# [PROBLEM TO WORK ON]
Your task is to write out exactly the lines of the listing below, from the first down to the line that holds "off the regular".

════════════════════

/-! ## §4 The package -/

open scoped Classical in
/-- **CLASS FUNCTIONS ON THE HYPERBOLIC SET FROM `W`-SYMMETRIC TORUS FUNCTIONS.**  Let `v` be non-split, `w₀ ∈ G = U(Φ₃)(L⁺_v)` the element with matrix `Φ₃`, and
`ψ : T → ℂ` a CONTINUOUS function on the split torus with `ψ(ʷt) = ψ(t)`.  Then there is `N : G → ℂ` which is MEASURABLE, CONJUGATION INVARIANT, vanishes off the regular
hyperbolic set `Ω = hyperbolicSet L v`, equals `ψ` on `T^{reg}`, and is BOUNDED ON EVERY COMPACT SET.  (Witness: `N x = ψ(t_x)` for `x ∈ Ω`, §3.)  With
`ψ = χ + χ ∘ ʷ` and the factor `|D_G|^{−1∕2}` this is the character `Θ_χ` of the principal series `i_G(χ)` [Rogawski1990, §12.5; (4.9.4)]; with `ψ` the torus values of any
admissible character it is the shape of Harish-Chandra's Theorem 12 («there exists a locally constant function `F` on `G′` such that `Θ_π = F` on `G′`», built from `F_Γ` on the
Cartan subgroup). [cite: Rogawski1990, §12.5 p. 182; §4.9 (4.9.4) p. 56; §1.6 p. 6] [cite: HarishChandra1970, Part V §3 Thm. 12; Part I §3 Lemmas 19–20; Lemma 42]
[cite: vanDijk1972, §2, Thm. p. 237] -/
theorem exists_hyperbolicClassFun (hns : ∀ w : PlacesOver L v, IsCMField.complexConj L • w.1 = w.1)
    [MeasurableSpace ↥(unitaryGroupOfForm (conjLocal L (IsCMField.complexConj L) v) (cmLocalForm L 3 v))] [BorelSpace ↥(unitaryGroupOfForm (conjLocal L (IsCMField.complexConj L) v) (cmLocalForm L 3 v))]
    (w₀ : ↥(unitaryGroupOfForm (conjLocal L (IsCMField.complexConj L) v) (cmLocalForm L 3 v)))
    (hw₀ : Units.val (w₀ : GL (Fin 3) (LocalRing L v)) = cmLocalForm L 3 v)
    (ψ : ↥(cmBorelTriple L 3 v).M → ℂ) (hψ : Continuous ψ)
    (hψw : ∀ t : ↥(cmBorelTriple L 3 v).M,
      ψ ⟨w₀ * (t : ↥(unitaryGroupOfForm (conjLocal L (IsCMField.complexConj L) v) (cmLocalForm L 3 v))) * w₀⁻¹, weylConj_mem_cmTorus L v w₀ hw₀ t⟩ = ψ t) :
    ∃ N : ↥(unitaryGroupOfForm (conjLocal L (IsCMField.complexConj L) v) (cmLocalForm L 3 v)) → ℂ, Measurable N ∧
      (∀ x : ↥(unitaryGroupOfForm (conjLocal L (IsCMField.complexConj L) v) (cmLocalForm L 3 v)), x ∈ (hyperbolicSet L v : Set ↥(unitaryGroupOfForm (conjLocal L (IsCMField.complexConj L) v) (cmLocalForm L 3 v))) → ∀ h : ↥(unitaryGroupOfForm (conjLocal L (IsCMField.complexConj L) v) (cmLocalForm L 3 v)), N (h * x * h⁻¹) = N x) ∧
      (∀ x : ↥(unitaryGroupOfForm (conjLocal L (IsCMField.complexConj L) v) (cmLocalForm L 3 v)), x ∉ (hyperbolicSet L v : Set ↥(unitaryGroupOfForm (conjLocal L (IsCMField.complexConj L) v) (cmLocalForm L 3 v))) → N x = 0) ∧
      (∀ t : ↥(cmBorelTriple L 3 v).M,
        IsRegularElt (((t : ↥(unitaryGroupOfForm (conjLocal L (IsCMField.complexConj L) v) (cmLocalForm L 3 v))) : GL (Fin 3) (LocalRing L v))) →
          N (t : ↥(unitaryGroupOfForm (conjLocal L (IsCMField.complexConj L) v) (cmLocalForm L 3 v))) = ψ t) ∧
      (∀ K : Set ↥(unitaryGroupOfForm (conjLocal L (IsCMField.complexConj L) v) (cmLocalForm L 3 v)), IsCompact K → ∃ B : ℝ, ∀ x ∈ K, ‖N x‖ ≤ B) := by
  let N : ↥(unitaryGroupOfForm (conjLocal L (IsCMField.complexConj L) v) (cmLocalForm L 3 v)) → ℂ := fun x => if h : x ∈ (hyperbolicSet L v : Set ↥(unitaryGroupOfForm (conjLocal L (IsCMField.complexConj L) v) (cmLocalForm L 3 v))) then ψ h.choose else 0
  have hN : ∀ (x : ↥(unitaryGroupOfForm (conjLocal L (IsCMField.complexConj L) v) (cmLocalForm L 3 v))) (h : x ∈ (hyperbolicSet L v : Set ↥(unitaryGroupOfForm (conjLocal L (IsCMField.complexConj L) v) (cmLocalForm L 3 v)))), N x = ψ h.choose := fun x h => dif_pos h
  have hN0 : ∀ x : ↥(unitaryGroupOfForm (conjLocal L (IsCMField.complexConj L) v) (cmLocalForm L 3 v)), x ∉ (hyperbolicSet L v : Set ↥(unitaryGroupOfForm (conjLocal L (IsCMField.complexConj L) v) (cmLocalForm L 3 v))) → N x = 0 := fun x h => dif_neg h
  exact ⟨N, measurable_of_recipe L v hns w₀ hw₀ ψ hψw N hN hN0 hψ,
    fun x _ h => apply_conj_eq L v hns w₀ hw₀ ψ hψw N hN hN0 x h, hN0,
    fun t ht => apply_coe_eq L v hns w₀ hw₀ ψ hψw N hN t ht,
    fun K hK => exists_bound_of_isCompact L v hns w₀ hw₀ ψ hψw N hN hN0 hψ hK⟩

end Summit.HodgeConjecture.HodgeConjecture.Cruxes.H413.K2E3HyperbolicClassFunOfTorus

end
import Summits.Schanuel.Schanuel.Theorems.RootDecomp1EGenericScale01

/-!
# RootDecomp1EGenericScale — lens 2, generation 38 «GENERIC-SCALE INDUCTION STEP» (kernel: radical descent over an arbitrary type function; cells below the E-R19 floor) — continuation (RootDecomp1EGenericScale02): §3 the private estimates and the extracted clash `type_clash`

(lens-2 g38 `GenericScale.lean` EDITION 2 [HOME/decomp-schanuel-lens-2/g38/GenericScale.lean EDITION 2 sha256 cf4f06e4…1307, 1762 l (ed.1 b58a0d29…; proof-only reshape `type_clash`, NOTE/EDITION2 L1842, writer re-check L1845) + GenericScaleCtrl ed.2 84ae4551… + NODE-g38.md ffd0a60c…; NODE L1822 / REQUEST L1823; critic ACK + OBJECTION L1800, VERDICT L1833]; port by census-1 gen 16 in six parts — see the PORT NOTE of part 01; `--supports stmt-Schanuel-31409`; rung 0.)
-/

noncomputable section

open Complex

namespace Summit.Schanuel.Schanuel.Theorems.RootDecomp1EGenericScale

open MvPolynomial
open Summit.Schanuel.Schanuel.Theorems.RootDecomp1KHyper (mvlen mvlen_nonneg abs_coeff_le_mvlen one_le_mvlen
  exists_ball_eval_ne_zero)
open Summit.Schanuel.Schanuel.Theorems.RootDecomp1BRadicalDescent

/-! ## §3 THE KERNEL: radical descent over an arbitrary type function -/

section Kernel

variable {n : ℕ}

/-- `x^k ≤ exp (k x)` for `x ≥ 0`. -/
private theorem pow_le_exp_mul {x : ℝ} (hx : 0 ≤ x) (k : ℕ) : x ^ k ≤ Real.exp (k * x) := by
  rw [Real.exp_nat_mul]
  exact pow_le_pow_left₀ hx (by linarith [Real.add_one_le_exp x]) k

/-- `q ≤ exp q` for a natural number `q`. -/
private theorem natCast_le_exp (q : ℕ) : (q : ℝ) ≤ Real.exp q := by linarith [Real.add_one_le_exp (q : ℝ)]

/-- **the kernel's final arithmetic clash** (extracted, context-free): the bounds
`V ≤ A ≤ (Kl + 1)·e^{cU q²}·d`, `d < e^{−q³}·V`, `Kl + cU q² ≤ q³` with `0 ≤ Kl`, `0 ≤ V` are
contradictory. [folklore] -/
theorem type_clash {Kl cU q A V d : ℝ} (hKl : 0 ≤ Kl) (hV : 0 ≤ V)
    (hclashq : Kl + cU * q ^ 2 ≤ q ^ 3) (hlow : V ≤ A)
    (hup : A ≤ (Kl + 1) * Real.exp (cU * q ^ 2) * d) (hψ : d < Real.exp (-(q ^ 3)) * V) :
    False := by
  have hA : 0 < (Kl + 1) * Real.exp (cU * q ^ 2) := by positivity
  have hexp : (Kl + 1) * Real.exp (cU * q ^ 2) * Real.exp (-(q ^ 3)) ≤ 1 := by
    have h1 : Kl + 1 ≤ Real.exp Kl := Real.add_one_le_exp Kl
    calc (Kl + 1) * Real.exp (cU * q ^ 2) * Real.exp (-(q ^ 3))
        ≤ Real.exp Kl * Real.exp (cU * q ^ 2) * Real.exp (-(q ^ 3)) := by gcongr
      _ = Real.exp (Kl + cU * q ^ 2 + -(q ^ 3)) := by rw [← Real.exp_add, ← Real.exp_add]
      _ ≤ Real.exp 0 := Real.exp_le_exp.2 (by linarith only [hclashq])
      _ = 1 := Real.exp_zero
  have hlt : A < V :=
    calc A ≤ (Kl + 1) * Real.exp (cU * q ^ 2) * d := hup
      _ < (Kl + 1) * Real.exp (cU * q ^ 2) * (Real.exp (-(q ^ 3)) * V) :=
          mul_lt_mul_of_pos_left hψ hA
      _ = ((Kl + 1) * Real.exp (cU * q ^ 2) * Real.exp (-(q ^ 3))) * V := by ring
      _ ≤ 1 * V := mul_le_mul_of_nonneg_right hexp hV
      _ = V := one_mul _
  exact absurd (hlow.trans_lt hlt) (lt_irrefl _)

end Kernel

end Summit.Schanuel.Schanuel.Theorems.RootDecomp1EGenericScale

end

════════════════════

# [YOUR SOLUTION]
/-! ## §4 The package -/

open scoped Classical in
/-- **CLASS FUNCTIONS ON THE HYPERBOLIC SET FROM `W`-SYMMETRIC TORUS FUNCTIONS.**  Let `v` be non-split, `w₀ ∈ G = U(Φ₃)(L⁺_v)` the element with matrix `Φ₃`, and
`ψ : T → ℂ` a CONTINUOUS function on the split torus with `ψ(ʷt) = ψ(t)`.  Then there is `N : G → ℂ` which is MEASURABLE, CONJUGATION INVARIANT, vanishes off the regular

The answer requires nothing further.